If you don't understand what the e means in the numbers in your output, google "scientific notation".
5. If you setup your mystats function like Kabacoff did on pg. 139, you probably noticed that the duration_previous column contains NA values. You can pass a True value to the na.omit parameter of the mystats() function by including na.omit=T as the third parameter in the sapply function. Try it and notice how it affects the count of duration_previous.
6. As you'll discover, there are a plethora of packages and ways to generate simple descriptive statistics in R. One that Kabacoff does not cover is the ddply() function found in the plyr package. Install the plyr package with this command: install.packages("plyr"). Then load it in with the library() function and display the cost mean and standard error for each of the married_couple by homeowner groups using ddply(). Remember! Help is your friend: ?ddply. If you find help unhelpful (which fairly normal), then google r ddply.
Creating count tables
7. Create a table to display the number of records in each state. Which state is most represented in this data set?
8. Create a table to display how many shopping points and purchase points are in the data. What's the approximate ratio of purchase points to shopping points? Hopefully, you have noticed that the table() function is useful for creating count tables.
9. Now, create a two-way table showing the counts of days of week and states, BUT only include purchases (i.e., exclude shopping points).
2
10. Create a three-way of table of counts using group_size, homeowner and risk_factor using the xtabs() function.
NOTE: The xtabs() function employs R's formula notation which takes on the pattern of y x1 + x2
+ ... + xn, where y is the dependent variable, and xn are the independent variables. It is common
when using xtabs() to leave out the left-hand side of the equation if you just want to generate counts for each of the cross-tabulated groups. For example, with this data set, you might specify ~ risk_factor + day to get a two-way table. See Listing 7.11 on pg. 149 in the Kabacoff book for an example. If you want want to sum the data in each cross-tabulated group, then you can specify what variable you want to sum on the left side of the equation. For example, if you wanted a sum of the costs in the previously specified two-way table, your formula would look like this cost ~ risk_factor + day.
11. You probably noticed that the third dimension in that table is displayed kind of clunky. You can fix this by wrapping your table in the ftable() function. Again, refer to Listing 7.11 for an example. Go ahead and clean up your table with the ftable() function.

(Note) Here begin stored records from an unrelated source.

import Summits.ResolutionOfSingularities.ResolutionOfSingularities.Theorems.ValuativeLuAlphaPTorsorBirationalExit
import Summits.ResolutionOfSingularities.ResolutionOfSingularities.Theorems.ValuativeLupiAbhyankarPlaces
import Literature.AlgebraicGeometry.Resolution.AbhyankarEtaleAscentProofs
import Literature.AlgebraicGeometry.Resolution.SmoothImpliesRegular
import HarnessLib

/-!
# The crux `Valuative.LuAlphaPTorsor` along Abhyankar places
# (stmt-ResolutionOfSingularities-0641, line `pfaff-line-log-final-forms`, stub `stub_abhyankarPlace`)

Setting: `k` a field of characteristic `p`, `K ⊇ k` a field, `O` a valuation ring of `K`,
`A₀ ⊆ O` a finitely generated `k`-subalgebra, `t ∈ K` with `t ^ p ∈ A₀` and `Frac (A₀[t]) = K`.

**Claim** (`stub_abhyankarPlace`). If `O` is an ABHYANKAR place of `K/k` (equality in
Abhyankar's inequality, `IsAbhyankarPlace O (im k) ⊤`) whose residue field extension is
separably generated (`SeparablyGeneratedOver`), then there is a finitely generated `A ⊇ A₀[t]`
inside `O` with `Frac A = K`, regular at the centre `𝔪_O ∩ A` — in every dimension and every
characteristic, and without using the regularity of `A₀` or the torsor shape beyond `t ∈ O`.

Proof. `K = k(Z)` for the finite set `Z = {t} ∪ {generators of A₀} ⊆ O`. Knaf–Kuhlmann 2005,
Thm. 1.1 (PROVED in the tree: `KnafKuhlmann2005_Thm11_holds`) uniformizes the pair `(O, Z)` on an
affine model `A'` of `K` over `im k`, SMOOTH over the field at the centre, with `Z` inside the
local ring `A'_𝔮 ⊆ K`; smooth over a field at a prime ⇒ the local ring is regular (EGA IV 17.5.8,
PROVED in the tree: `isRegularLocalRing_of_isSmoothAt`). Put `A := A' ⊔ A₀[t]` (the same subring
`A'` viewed as a `k`-subalgebra): `A' ⊆ A ⊆ A'_𝔮`, so the local rings of `A` and `A'` at the
centre coincide inside `K` (Novacoski–Spivakovsky 2014, Lemma 2.5 (1): `centreLocalization_le`)
and regularity transfers (`isRegularLocalRing_of_centreLocalization_eq`).

This is a port of the kernel-checked `concl_of_isAbhyankarPlace` of
`Cruxes/LuAlphaPTorsor/Disproof.lean` §3d (not importable from `Theorems/`); the bridge lemma
`adjoin_fieldRange_toSubring` is reused from `Theorems/ValuativeLupiAbhyankarPlaces.lean`.

Log: (1) direct port.
-/

-- single-problem summit: the doubled namespace component `ResolutionOfSingularities` is forced
set_option linter.dupNamespace false

open IsLocalRing

namespace Summit.ResolutionOfSingularities.ResolutionOfSingularities.Theorems.PfaffLine

open Literature.AlgebraicGeometry.Resolution
open Summit.ResolutionOfSingularities.ResolutionOfSingularities.Theorems.Lupi
  (adjoin_fieldRange_toSubring)

-- adapted from Cruxes/LuAlphaPTorsor/Disproof.lean (§3d `concl_of_isAbhyankarPlace`)
/-- **The crux along every ABHYANKAR place with separably generated residue field extension,
in every dimension and every characteristic — unconditionally** (`stub_abhyankarPlace` of line
`pfaff-line-log-final-forms`): Knaf–Kuhlmann 2005, Thm. 1.1 (`KnafKuhlmann2005_Thm11_holds`)
uniformizes `(O, Z)`, `Z` = `t` and the generators of `A₀`, on a model smooth over `im k` at the
centre with `Z` in the local ring; smooth ⇒ regular (`isRegularLocalRing_of_isSmoothAt`);
adjoining `A₀[t]` to that model does not change the local ring at the centre
(Novacoski–Spivakovsky 2014, Lemma 2.5 (1)). -/
theorem stub_abhyankarPlace :
    ∀ p : ℕ, p.Prime → ∀ (k K : Type) [Field k] [CharP k p] [Field K] [Algebra k K] (O : ValuationSubring K) (A₀ : Subalgebra k K) (h₀ : A₀.toSubring ≤ O.toSubring) (t : K), A₀.FG → t ^ p ∈ A₀ → IsFractionRing (Algebra.adjoin k (insert t (A₀ : Set K))) K → Literature.AlgebraicGeometry.Resolution.IsAbhyankarPlace O (algebraMap k K).fieldRange ⊤ → Literature.AlgebraicGeometry.Resolution.SeparablyGeneratedOver (Literature.AlgebraicGeometry.Resolution.resField O (algebraMap k K).fieldRange) (Literature.AlgebraicGeometry.Resolution.resField O ⊤) → ∃ (A : Subalgebra k K) (h : A.toSubring ≤ O.toSubring), A₀ ≤ A ∧ t ∈ A ∧ A.FG ∧ IsFractionRing A K ∧ IsRegularLocalRing (Localization.AtPrime (Ideal.comap (Subring.inclusion h) (IsLocalRing.maximalIdeal O))) := by
  intro p hp k K _ _ _ _ O A₀ h₀ t hfg htp hfr hAbh hsep
  classical
  -- `t ∈ O`: valuation rings are integrally closed
  have htO : t ∈ O := mem_valuationSubring_of_pow_mem O hp.ne_zero (h₀ htp)
  set Kf : Subfield K := (algebraMap k K).fieldRange with hKf
  set R : Subalgebra k K := Algebra.adjoin k (insert t (A₀ : Set K)) with hR
  have hRO : R.toSubring ≤ O.toSubring := adjoin_insert_toSubring_le O.toSubring A₀ h₀ htO
  haveI hfrR : IsFractionRing R K := hfr
  obtain ⟨s, hs⟩ := hfg
  -- the finite set of generators of `A₀[t]`
  set Z : Finset K := insert t s with hZ
  have hRZ : R = Algebra.adjoin k (Z : Set K) := by
    rw [hR, ← hs, Algebra.adjoin_insert_adjoin, hZ, Finset.coe_insert]
  have hZO : ∀ z ∈ Z, z ∈ O ∧ z ∈ (⊤ : Subfield K) := by
    intro z hz
    refine ⟨?_, Subfield.mem_top z⟩
    rw [hZ, Finset.mem_insert] at hz
    rcases hz with rfl | hz
    · exact htO
    · exact h₀ (hs ▸ Algebra.subset_adjoin hz)
  -- `K/k` is finitely generated: `K = k(Z)`
  have hKfg : FGOver Kf (⊤ : Subfield K) := by
    refine ⟨Z, top_le_iff.mp fun z _ => ?_⟩
    let F : Subalgebra k K :=
      { (Subfield.closure ((Kf : Set K) ∪ ↑Z)).toSubring with
        algebraMap_mem' := fun c => Subfield.subset_closure (Or.inl ⟨c, rfl⟩) }
    have hRF : R ≤ F := by
      rw [hRZ]
      exact Algebra.adjoin_le fun x hx => Subfield.subset_closure (Or.inr hx)
    obtain ⟨a, b, -, rfl⟩ := IsFractionRing.div_surjective (A := R) z
    exact div_mem (hRF a.2) (hRF b.2)
  have hKO : ((Kf : Subfield K) : Set K) ⊆ O := by
    rintro _ ⟨c, rfl⟩
    exact h₀ (A₀.algebraMap_mem c)
  -- Knaf–Kuhlmann 2005, Thm. 1.1 (PROVED in the tree)
  obtain ⟨A', hA'O, -, hfp, hfrac', hsm, hZA⟩ :=
    KnafKuhlmann2005_Thm11_holds K O Kf ⊤ le_top hKfg hKO hAbh hsep Z hZO
  haveI := hfp
  haveI := hsm
  -- smooth over a field at the centre ⇒ regular local ring (EGA IV 17.5.8, PROVED in the tree)
  have hreg' : IsRegularLocalRing (Localization.AtPrime (centre A' O hA'O)) :=
    isRegularLocalRing_of_isSmoothAt Kf A' (centre A' O hA'O)
  -- the same model as a `k`-subalgebra
  let A'' : Subalgebra k K :=
    { A'.toSubring with
      algebraMap_mem' := fun c => A'.algebraMap_mem ⟨algebraMap k K c, ⟨c, rfl⟩⟩ }
  have hA''O : A''.toSubring ≤ O.toSubring := hA'O
  have hreg'' : IsRegularLocalRing (Localization.AtPrime
      ((maximalIdeal O).comap (Subring.inclusion hA''O))) := hreg'
  have hA''fg : A''.FG := by
    haveI : Algebra.FiniteType Kf A' := inferInstance
    obtain ⟨s', hs'⟩ := A'.fg_iff_finiteType.mpr this
    refine ⟨s', Subalgebra.toSubring_injective ?_⟩
    rw [← adjoin_fieldRange_toSubring, hs']
  haveI hfrA'' : IsFractionRing A''.toSubring K := by
    refine IsFractionRing.of_field A''.toSubring K fun z => ?_
    obtain ⟨a, ha, b, hb, rfl⟩ := hfrac' z (Subfield.mem_top z)
    exact ⟨⟨a, ha⟩, ⟨b, hb⟩, rfl⟩
  -- `Z`, hence `R = k[Z]`, lies in the local ring `Λ = A''_𝔮 ⊆ K`
  set Λ : Subalgebra A''.toSubring K := Localization.subalgebra.ofField K
    ((maximalIdeal O).comap (Subring.inclusion hA''O)).primeCompl
    (Ideal.primeCompl_le_nonZeroDivisors _) with hΛ
  have hZΛ : ∀ z ∈ Z, z ∈ Λ := by
    intro z hz
    obtain ⟨a, ha, b, hb, hb1, rfl⟩ := hZA z hz
    rw [hΛ, mem_centreLocalization_iff]
    exact ⟨a, ha, b, hb, hb1, div_eq_mul_inv a b⟩
  let Λk : Subalgebra k K :=
    { Λ.toSubring with
      algebraMap_mem' := fun c => le_centreLocalization O A'' hA''O (A''.algebraMap_mem c) }
  have hRΛ : (R : Set K) ⊆ Λ := by
    change R ≤ Λk
    rw [hRZ]
    exact Algebra.adjoin_le fun z hz => hZΛ z hz
  -- the model `A = A'' ⊔ R = A''[Z]`
  set A : Subalgebra k K := A'' ⊔ R with hA
  have hAO : A.toSubring ≤ O.toSubring := by
    let Oalg : Subalgebra k K :=
      { O.toSubring with algebraMap_mem' := fun c => h₀ (A₀.algebraMap_mem c) }
    change A ≤ Oalg
    exact sup_le (fun x hx => hA''O hx) (fun x hx => hRO hx)
  have hRA : R ≤ A := le_sup_right
  haveI : IsFractionRing R.toSubring K := hfr
  have hfrA : IsFractionRing A K := isFractionRing_subalgebra_of_le R A hRA
  haveI : IsFractionRing A.toSubring K := hfrA
  have hAΛ : (A : Set K) ⊆ Λ := by
    change A ≤ Λk
    exact sup_le (fun x hx => le_centreLocalization O A'' hA''O hx) (fun x hx => hRΛ hx)
  have heq : ((Localization.subalgebra.ofField K
      ((maximalIdeal O).comap (Subring.inclusion hAO)).primeCompl
      (Ideal.primeCompl_le_nonZeroDivisors _)) : Set K) = Λ :=
    le_antisymm (centreLocalization_le O A A'' hAO hA''O hAΛ)
      (centreLocalization_le O A'' A hA''O hAO fun x hx =>
        le_centreLocalization O A hAO (le_sup_left (a := A'') hx))
  refine ⟨A, hAO, (le_adjoin_insert A₀ t).trans hRA, hRA (mem_adjoin_insert A₀ t),
    hA''fg.sup (fg_adjoin_insert ⟨s, hs⟩ t), hfrA, ?_⟩
  exact isRegularLocalRing_of_centreLocalization_eq O A A'' hAO hA''O heq hreg''

end Summit.ResolutionOfSingularities.ResolutionOfSingularities.Theorems.PfaffLine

Creating Other Aggregated Tables
12. Create a table showing the average car age for each of the car_value levels. NOTE: Prior questions are dealing with counts, this is dealing with means. You'll need to use another function, try aggregate(). If you look in the examples for aggregate(), you'll notice that you can use the R formula notation to aggregate the data.
Creating plots and graphs
We'll start with bar plots. You've all seen them, but have you really thought about them. For instance, what kind of variable (i.e., categorical or continuous) do bar plots display? If you are thinking, "Hmmm, the different bars on the x-axis have to be driven by a categorical variable...", then you are absolutely correct. Well, that takes care of the x-axis, what about the y-axis? You might be tempted to think "Easy! Continuous!", but you would not be completely correct. The y-axis usually represents some aggregated value (e.g., a sum or a mean). So with that in mind, let's get going!
13. Create a bar plot displaying the number of records that are shopping points and the number of records that are purchase points. Give it an appropriate "main" title and axis labels. NOTE: You won't be able to feed the raw data frame into the barplot() function. You'll need to create a table first to create the aggregated values you want to plot. See pg. 118-120 of Kabacoff for examples.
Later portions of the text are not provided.